## Records shown
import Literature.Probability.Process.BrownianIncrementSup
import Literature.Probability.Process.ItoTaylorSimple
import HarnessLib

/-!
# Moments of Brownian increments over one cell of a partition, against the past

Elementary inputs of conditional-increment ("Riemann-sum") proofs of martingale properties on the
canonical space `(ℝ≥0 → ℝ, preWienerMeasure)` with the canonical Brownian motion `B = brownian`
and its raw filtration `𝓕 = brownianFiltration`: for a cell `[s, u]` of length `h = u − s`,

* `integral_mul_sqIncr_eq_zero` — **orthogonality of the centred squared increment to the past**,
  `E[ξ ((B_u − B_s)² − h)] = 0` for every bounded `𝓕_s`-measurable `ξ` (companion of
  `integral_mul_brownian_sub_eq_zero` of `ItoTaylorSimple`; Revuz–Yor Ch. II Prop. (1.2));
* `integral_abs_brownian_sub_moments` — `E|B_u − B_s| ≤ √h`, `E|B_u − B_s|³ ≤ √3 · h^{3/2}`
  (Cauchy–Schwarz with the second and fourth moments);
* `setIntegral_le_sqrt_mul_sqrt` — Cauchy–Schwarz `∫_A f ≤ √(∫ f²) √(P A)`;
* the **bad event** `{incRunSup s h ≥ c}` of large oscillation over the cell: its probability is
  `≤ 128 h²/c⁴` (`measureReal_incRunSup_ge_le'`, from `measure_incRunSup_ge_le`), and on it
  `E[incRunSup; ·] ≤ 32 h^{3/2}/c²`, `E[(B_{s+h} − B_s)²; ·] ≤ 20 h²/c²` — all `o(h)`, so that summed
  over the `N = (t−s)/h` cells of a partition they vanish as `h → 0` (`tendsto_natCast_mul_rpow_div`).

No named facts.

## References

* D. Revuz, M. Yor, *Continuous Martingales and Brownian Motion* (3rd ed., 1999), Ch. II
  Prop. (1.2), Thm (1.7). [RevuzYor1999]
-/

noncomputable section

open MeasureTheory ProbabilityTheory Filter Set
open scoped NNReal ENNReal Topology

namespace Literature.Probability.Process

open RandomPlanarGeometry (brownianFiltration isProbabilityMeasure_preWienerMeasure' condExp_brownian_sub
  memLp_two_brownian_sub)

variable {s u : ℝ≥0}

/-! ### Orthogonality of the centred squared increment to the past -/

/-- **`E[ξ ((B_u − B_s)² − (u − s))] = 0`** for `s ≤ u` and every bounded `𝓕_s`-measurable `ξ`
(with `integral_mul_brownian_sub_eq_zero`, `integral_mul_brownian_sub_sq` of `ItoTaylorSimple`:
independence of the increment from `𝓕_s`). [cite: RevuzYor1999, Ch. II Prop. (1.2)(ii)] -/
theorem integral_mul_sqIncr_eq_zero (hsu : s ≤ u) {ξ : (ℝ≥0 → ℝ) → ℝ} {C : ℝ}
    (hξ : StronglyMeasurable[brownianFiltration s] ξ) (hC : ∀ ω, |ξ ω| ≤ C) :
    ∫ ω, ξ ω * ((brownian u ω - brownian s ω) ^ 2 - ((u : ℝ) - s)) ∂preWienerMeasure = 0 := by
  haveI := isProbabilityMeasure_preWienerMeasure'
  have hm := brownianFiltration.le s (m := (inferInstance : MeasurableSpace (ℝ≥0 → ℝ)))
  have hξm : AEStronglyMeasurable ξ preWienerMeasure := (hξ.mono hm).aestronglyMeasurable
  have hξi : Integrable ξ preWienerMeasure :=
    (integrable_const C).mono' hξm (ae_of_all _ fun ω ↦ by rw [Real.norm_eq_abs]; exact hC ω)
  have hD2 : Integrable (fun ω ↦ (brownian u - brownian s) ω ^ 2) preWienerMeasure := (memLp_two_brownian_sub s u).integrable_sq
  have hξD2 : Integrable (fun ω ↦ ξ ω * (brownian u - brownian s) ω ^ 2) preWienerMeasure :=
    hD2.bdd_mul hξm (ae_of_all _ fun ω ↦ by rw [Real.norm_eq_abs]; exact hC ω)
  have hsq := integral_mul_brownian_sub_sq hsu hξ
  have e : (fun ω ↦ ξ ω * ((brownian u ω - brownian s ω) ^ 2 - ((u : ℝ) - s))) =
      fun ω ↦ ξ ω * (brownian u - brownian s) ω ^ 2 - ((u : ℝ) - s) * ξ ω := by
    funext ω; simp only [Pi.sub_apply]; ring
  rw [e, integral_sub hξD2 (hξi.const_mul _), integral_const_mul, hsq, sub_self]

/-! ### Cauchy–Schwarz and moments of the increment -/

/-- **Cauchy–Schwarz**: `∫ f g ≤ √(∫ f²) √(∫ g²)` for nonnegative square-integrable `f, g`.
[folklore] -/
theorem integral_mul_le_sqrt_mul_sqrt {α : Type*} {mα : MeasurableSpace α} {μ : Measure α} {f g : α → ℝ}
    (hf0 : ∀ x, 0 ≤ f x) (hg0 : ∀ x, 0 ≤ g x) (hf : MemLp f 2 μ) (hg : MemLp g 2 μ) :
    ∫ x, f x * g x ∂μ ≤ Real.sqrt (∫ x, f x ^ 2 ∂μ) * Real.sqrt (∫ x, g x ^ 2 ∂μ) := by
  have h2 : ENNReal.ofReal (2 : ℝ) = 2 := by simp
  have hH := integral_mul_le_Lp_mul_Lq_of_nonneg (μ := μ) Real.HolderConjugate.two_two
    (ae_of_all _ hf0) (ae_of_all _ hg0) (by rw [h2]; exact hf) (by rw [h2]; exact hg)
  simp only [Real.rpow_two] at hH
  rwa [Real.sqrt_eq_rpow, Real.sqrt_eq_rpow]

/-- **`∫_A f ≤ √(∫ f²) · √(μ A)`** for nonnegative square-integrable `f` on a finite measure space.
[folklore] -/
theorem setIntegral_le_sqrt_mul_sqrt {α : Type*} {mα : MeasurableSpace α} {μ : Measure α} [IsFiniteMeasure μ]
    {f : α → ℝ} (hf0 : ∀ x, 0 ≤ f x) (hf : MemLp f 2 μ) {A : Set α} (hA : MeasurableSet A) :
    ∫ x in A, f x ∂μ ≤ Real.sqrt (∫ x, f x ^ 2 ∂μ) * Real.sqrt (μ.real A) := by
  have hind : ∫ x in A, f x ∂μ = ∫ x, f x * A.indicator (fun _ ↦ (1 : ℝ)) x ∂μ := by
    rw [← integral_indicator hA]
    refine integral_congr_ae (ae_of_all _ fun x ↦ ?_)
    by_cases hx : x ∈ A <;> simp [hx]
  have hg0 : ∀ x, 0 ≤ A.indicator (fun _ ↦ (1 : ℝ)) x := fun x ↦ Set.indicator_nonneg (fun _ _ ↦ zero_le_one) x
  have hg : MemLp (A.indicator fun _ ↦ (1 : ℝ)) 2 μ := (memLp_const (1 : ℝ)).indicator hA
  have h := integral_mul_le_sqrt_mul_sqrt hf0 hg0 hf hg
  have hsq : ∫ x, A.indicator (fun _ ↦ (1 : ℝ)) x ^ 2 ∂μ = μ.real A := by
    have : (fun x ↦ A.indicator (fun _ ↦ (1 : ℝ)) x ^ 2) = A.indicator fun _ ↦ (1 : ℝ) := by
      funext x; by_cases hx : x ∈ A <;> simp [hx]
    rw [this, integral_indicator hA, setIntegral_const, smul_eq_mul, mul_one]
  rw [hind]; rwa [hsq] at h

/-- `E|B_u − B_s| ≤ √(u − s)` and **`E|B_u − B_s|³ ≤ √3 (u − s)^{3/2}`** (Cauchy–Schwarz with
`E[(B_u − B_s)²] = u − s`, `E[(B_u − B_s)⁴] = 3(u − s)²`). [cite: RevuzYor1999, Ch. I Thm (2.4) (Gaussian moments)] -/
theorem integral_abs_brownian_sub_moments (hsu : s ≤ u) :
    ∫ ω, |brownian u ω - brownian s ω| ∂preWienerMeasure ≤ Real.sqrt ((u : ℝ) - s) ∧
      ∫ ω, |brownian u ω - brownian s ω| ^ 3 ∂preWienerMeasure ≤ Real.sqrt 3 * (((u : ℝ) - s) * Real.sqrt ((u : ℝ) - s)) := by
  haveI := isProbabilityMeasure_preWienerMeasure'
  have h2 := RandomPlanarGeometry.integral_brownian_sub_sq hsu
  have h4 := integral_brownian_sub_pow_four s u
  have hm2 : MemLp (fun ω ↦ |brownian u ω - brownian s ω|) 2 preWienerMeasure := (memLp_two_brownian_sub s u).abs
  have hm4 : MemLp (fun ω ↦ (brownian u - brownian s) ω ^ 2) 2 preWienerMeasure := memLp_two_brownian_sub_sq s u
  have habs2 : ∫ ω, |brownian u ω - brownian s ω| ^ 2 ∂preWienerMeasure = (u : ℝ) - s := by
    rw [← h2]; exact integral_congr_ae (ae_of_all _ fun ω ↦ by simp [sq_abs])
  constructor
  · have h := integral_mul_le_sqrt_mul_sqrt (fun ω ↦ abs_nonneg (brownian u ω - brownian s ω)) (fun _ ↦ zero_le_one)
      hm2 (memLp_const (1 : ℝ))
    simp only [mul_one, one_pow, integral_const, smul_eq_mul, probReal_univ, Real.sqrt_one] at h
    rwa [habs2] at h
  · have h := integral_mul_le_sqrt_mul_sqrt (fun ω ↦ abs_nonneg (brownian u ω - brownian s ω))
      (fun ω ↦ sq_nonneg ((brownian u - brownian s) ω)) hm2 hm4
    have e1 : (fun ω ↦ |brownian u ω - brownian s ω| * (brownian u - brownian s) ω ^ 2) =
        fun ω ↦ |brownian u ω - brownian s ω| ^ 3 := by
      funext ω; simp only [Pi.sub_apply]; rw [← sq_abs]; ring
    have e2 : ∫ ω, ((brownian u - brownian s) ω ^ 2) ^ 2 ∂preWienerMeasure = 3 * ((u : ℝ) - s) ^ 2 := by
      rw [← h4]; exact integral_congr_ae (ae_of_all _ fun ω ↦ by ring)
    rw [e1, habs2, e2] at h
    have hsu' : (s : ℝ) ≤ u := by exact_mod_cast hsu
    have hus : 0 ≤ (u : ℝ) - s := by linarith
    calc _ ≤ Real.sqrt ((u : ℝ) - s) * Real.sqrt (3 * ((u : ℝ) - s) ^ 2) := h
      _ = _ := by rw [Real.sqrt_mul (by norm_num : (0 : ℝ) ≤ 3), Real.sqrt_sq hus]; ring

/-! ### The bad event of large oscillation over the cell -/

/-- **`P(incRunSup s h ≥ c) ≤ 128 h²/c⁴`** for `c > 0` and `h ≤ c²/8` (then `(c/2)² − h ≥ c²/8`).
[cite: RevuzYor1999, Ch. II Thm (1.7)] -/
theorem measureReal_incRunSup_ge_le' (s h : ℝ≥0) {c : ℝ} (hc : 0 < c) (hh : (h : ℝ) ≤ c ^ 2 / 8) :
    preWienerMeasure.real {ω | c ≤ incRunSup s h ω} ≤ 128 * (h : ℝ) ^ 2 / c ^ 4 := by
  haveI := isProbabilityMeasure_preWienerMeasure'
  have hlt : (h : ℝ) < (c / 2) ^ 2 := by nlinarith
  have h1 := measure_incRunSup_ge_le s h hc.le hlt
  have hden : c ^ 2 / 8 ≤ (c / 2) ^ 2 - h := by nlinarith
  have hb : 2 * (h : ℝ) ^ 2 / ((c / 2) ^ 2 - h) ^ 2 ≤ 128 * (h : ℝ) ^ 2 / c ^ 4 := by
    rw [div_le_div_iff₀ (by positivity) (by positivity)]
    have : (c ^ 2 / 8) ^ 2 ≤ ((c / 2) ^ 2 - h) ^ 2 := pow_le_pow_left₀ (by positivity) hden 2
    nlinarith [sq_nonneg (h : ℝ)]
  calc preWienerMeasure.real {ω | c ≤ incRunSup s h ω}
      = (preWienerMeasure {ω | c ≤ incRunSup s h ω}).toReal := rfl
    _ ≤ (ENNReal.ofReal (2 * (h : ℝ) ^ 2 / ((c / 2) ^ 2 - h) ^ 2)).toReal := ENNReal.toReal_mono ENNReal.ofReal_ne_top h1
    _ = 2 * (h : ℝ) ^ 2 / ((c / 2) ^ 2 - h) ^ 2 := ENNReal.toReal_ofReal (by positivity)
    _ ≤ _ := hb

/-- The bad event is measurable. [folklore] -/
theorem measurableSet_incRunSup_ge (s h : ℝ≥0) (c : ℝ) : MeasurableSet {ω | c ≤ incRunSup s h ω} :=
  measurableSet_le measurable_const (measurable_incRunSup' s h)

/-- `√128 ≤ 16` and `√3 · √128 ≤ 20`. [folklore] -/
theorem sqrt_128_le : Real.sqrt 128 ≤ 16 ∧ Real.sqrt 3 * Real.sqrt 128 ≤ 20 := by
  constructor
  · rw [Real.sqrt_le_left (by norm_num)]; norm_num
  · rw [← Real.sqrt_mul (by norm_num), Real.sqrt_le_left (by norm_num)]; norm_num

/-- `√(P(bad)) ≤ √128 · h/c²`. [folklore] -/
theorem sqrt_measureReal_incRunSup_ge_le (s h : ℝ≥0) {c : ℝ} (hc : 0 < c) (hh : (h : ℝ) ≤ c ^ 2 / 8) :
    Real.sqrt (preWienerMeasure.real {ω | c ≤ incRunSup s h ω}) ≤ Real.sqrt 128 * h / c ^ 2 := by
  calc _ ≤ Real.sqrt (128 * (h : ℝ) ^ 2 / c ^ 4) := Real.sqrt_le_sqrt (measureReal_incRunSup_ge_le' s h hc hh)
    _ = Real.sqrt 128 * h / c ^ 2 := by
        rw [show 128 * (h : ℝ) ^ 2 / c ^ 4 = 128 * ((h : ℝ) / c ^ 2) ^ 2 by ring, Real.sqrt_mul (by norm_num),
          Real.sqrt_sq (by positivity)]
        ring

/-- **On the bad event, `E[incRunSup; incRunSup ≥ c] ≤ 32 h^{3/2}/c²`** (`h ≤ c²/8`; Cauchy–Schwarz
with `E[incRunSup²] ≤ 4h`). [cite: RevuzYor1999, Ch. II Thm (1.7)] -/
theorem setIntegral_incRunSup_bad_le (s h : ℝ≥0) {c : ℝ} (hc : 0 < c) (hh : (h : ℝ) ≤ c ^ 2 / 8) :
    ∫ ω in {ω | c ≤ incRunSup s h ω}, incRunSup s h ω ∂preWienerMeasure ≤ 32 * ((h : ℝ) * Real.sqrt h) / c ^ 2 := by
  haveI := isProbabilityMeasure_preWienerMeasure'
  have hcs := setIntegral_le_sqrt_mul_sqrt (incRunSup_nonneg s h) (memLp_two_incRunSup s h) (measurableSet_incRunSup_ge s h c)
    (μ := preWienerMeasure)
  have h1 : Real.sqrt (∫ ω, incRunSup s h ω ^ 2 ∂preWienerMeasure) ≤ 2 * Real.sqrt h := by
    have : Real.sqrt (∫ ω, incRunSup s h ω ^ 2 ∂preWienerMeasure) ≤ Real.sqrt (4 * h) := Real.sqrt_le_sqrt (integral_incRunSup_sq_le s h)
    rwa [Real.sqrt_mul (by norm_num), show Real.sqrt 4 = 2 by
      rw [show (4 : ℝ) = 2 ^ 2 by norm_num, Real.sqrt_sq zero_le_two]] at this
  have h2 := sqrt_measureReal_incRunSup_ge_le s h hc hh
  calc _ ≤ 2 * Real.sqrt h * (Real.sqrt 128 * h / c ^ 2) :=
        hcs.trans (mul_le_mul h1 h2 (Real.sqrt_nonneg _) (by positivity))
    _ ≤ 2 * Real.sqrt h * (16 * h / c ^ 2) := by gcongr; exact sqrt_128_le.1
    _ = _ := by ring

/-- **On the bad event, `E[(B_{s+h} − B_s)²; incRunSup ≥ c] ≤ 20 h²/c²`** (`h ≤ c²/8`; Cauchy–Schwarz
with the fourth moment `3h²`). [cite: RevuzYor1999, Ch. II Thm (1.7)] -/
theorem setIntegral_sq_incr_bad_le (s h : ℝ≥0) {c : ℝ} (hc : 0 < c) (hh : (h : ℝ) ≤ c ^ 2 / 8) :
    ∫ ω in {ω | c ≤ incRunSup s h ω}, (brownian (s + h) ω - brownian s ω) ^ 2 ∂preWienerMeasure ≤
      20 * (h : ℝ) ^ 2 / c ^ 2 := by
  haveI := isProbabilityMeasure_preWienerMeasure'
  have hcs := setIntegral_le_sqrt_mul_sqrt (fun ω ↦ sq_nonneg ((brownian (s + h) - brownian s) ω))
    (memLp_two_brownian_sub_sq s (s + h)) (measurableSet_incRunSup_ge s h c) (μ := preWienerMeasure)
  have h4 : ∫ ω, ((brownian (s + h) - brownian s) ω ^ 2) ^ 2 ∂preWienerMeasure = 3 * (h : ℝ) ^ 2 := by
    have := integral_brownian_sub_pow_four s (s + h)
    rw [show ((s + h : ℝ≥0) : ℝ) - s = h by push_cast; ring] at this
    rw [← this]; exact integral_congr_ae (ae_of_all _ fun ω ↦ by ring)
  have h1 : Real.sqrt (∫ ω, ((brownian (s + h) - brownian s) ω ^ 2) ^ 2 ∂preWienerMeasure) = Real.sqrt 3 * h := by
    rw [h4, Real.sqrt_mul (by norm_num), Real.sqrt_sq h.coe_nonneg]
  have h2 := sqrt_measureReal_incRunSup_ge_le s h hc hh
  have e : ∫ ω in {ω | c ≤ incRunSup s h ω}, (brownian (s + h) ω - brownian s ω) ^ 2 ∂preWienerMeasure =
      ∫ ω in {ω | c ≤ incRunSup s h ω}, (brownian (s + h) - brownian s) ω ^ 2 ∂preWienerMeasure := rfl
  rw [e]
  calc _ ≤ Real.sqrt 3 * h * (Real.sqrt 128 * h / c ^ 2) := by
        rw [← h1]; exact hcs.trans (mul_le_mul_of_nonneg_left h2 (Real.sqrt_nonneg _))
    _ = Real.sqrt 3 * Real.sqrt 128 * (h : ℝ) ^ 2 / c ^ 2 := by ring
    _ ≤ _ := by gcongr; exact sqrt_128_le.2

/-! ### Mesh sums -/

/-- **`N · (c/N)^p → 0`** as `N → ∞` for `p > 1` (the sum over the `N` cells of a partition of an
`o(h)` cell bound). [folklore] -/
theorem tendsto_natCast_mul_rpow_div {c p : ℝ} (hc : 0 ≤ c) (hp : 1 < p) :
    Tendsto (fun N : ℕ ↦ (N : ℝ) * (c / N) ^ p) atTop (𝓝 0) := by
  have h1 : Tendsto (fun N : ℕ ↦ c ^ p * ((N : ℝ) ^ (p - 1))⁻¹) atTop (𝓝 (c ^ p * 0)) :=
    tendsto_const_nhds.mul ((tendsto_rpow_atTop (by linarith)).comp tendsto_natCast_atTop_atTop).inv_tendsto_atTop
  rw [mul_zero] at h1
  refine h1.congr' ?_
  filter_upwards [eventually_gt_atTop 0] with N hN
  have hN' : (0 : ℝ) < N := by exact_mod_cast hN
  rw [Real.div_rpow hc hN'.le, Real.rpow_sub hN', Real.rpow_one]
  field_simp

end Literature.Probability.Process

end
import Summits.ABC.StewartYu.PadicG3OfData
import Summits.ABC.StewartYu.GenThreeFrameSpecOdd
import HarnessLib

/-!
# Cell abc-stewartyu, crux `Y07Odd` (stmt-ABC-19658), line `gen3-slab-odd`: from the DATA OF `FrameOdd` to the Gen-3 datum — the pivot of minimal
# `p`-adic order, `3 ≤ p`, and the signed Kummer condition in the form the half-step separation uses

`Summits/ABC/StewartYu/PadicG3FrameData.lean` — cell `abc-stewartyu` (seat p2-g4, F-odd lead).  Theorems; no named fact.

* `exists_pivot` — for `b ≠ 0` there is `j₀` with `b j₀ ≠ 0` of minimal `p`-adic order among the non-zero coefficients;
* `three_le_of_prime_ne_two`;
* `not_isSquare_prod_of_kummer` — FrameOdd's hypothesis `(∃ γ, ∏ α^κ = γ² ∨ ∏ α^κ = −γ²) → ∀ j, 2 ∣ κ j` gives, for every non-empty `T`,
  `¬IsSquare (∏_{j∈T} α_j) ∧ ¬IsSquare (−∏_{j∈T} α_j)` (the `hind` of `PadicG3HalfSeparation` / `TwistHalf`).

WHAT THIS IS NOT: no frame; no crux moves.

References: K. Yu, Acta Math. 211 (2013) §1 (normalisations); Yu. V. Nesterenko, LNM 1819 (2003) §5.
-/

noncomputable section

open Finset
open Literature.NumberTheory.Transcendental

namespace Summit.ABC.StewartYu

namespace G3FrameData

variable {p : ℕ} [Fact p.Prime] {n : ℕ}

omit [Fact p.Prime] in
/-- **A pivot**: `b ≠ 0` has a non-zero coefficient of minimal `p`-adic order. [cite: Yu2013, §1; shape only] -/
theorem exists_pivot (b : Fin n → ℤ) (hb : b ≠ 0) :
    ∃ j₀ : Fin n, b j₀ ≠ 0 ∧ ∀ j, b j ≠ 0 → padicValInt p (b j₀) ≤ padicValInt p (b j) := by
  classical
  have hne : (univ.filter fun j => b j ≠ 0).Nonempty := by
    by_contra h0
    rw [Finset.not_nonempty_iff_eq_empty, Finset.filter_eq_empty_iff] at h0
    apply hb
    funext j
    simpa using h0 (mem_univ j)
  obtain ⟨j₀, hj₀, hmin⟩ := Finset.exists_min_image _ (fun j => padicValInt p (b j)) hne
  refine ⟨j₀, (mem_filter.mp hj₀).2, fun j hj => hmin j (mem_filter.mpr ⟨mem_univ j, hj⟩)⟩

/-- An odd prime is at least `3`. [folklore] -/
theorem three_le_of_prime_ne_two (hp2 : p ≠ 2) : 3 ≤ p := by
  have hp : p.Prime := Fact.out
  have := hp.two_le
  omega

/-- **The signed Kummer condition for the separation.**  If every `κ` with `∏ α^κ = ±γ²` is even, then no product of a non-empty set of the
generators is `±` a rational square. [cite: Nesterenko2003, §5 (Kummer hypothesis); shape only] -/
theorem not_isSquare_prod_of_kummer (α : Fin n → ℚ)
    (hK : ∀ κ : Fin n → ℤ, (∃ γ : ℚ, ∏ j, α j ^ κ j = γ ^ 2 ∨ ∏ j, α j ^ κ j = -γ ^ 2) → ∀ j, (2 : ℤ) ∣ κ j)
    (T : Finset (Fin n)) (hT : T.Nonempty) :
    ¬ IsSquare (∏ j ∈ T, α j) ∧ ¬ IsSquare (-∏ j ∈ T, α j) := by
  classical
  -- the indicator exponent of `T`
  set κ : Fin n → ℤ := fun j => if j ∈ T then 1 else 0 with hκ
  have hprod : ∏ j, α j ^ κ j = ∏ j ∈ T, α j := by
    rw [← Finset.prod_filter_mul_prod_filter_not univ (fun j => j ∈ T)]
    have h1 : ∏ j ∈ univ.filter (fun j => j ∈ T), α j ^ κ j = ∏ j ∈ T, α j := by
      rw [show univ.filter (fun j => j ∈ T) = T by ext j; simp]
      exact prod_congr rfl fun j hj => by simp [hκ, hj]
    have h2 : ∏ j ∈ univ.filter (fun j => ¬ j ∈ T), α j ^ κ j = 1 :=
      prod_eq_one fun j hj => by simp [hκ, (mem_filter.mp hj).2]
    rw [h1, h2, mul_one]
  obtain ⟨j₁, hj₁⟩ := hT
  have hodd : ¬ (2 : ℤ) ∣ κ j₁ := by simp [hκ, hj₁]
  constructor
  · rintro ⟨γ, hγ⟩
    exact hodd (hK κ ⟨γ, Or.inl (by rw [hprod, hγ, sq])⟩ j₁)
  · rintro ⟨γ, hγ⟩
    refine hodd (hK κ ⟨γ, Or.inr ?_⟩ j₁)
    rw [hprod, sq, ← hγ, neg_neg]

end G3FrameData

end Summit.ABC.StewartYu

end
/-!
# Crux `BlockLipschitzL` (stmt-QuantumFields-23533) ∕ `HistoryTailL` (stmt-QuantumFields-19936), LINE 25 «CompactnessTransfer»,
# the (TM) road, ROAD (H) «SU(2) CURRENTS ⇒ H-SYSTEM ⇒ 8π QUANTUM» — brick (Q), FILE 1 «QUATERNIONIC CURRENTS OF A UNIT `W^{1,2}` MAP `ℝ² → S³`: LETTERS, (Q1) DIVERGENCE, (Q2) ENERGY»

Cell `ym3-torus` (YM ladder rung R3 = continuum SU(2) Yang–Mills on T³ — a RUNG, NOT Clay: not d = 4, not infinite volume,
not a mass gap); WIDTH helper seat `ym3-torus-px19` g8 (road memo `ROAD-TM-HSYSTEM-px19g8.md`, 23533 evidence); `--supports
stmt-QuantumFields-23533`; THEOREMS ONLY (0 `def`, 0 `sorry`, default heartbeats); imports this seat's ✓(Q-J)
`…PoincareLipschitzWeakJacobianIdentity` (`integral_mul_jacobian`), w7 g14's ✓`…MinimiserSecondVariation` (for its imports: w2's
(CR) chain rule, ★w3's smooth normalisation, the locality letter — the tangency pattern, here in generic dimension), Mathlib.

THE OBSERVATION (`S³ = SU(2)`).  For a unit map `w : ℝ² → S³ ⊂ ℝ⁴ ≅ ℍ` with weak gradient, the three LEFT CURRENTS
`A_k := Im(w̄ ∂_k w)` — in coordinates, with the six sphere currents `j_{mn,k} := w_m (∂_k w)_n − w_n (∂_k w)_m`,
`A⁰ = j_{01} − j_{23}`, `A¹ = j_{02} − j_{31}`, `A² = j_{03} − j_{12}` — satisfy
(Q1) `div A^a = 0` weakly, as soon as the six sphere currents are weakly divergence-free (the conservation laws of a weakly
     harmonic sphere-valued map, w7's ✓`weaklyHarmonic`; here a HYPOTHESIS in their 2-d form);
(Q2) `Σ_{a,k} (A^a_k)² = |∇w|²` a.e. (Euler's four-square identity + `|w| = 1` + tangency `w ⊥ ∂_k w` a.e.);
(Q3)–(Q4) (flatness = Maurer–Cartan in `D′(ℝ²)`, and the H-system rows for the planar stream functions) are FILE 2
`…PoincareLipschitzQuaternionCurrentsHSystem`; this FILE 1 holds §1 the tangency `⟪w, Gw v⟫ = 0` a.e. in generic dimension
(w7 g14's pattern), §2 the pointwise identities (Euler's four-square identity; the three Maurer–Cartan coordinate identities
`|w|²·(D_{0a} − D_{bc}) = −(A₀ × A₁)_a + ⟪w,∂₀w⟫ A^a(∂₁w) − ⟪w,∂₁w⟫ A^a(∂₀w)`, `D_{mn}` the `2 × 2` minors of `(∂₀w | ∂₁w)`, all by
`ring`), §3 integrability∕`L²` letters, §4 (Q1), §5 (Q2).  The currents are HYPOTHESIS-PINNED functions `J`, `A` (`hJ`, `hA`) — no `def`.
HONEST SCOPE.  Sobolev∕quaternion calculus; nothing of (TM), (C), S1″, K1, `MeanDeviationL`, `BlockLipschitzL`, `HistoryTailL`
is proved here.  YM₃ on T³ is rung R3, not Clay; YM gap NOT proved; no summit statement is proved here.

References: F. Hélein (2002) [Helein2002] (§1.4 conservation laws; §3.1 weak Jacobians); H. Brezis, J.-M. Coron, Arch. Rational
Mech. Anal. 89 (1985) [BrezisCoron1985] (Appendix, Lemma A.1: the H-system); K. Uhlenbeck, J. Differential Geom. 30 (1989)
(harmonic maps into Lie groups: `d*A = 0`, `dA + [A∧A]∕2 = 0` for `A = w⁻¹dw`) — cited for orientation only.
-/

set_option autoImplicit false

## Required action
Return, unchanged, the run of lines above that opens with the line containing "have hprod : ∏" and closes with the line containing "(YM ladder rung". Include both.

## Exercise result
  have hprod : ∏ j, α j ^ κ j = ∏ j ∈ T, α j := by
    rw [← Finset.prod_filter_mul_prod_filter_not univ (fun j => j ∈ T)]
    have h1 : ∏ j ∈ univ.filter (fun j => j ∈ T), α j ^ κ j = ∏ j ∈ T, α j := by
      rw [show univ.filter (fun j => j ∈ T) = T by ext j; simp]
      exact prod_congr rfl fun j hj => by simp [hκ, hj]
    have h2 : ∏ j ∈ univ.filter (fun j => ¬ j ∈ T), α j ^ κ j = 1 :=
      prod_eq_one fun j hj => by simp [hκ, (mem_filter.mp hj).2]
    rw [h1, h2, mul_one]
  obtain ⟨j₁, hj₁⟩ := hT
  have hodd : ¬ (2 : ℤ) ∣ κ j₁ := by simp [hκ, hj₁]
  constructor
  · rintro ⟨γ, hγ⟩
    exact hodd (hK κ ⟨γ, Or.inl (by rw [hprod, hγ, sq])⟩ j₁)
  · rintro ⟨γ, hγ⟩
    refine hodd (hK κ ⟨γ, Or.inr ?_⟩ j₁)
    rw [hprod, sq, ← hγ, neg_neg]

end G3FrameData

end Summit.ABC.StewartYu

end
/-!
# Crux `BlockLipschitzL` (stmt-QuantumFields-23533) ∕ `HistoryTailL` (stmt-QuantumFields-19936), LINE 25 «CompactnessTransfer»,
# the (TM) road, ROAD (H) «SU(2) CURRENTS ⇒ H-SYSTEM ⇒ 8π QUANTUM» — brick (Q), FILE 1 «QUATERNIONIC CURRENTS OF A UNIT `W^{1,2}` MAP `ℝ² → S³`: LETTERS, (Q1) DIVERGENCE, (Q2) ENERGY»

Cell `ym3-torus` (YM ladder rung R3 = continuum SU(2) Yang–Mills on T³ — a RUNG, NOT Clay: not d = 4, not infinite volume,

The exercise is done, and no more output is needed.